BEGIN
/-- The transposition `s ↔ y₀` after the embedding that skips `y₀` is the embedding that skips `s`. -/
theorem swap_comp_succAbove_one (n : ℕ) :
    (⇑(Equiv.swap (0 : Fin (n + 1 + 1)) 1) ∘ ⇑(Fin.succAboveEmb (1 : Fin (n + 1 + 1))) : Fin (n + 1) → Fin (n + 1 + 1)) = ⇑(Fin.succEmb (n + 1)) := by
  funext t
  rw [Function.comp_apply, Fin.succAboveEmb_apply, Fin.coe_succEmb]
  refine Fin.cases ?_ (fun s => ?_) t
  · rw [Fin.succAbove_ne_zero_zero one_ne_zero, Equiv.swap_apply_left, Fin.succ_zero_eq_one]
  · rw [Fin.one_succAbove_succ, Equiv.swap_apply_of_ne_of_ne (Fin.succ_ne_zero _)
      (fun h => Fin.succ_ne_zero s (Fin.succ_injective _ (h.trans Fin.succ_zero_eq_one.symm)))]

/-- **(b2) READ THROUGH THE TRANSPOSITION `s ↔ y₀`** the new equation is a pair `U'' · X₀ · (X₀ + rename succ (s^{a−1} · Γ|_{slice j}))`. -/
theorem rename_swap_pair {n : ℕ} (U' : MvPowerSeries (Fin (n + 1 + 1)) k) (a : ℕ) (G : MvPowerSeries (Fin (n + 1)) k) :
    rename (Equiv.swap (0 : Fin (n + 1 + 1)) 1) (U' * (X 1 * (X 1 + X 0 ^ (a - 1) * rename (Fin.succAboveEmb (1 : Fin (n + 1 + 1))) G))) =
      rename (Equiv.swap (0 : Fin (n + 1 + 1)) 1) U' * (X 0 * (X 0 + rename (Fin.succEmb (n + 1)) (X 0 ^ (a - 1) * G))) := by
  have hG : rename (Equiv.swap (0 : Fin (n + 1 + 1)) 1) (rename (Fin.succAboveEmb (1 : Fin (n + 1 + 1))) G) = rename (Fin.succEmb (n + 1)) G := by
    simp only [rename_rename, swap_comp_succAbove_one]
  have h01 : (Fin.succEmb (n + 1) : Fin (n + 1) → Fin (n + 1 + 1)) 0 = 1 := Fin.succ_zero_eq_one
  rw [map_mul, map_mul, map_add, map_mul, map_pow, rename_X, rename_X, Equiv.swap_apply_right, Equiv.swap_apply_left, hG, map_mul, map_pow,
    rename_X, h01]

end Strict

end PairLift

end TameFourTupleDrop

end Summit.ResolutionOfSingularities.ResolutionOfSingularities.Theorems

end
END
### Your task
If the word "have" is on a line above, return that line.

### Finished exercise
  have hG : rename (Equiv.swap (0 : Fin (n + 1 + 1)) 1) (rename (Fin.succAboveEmb (1 : Fin (n + 1 + 1))) G) = rename (Fin.succEmb (n + 1)) G := by
  have h01 : (Fin.succEmb (n + 1) : Fin (n + 1) → Fin (n + 1 + 1)) 0 = 1 := Fin.succ_zero_eq_one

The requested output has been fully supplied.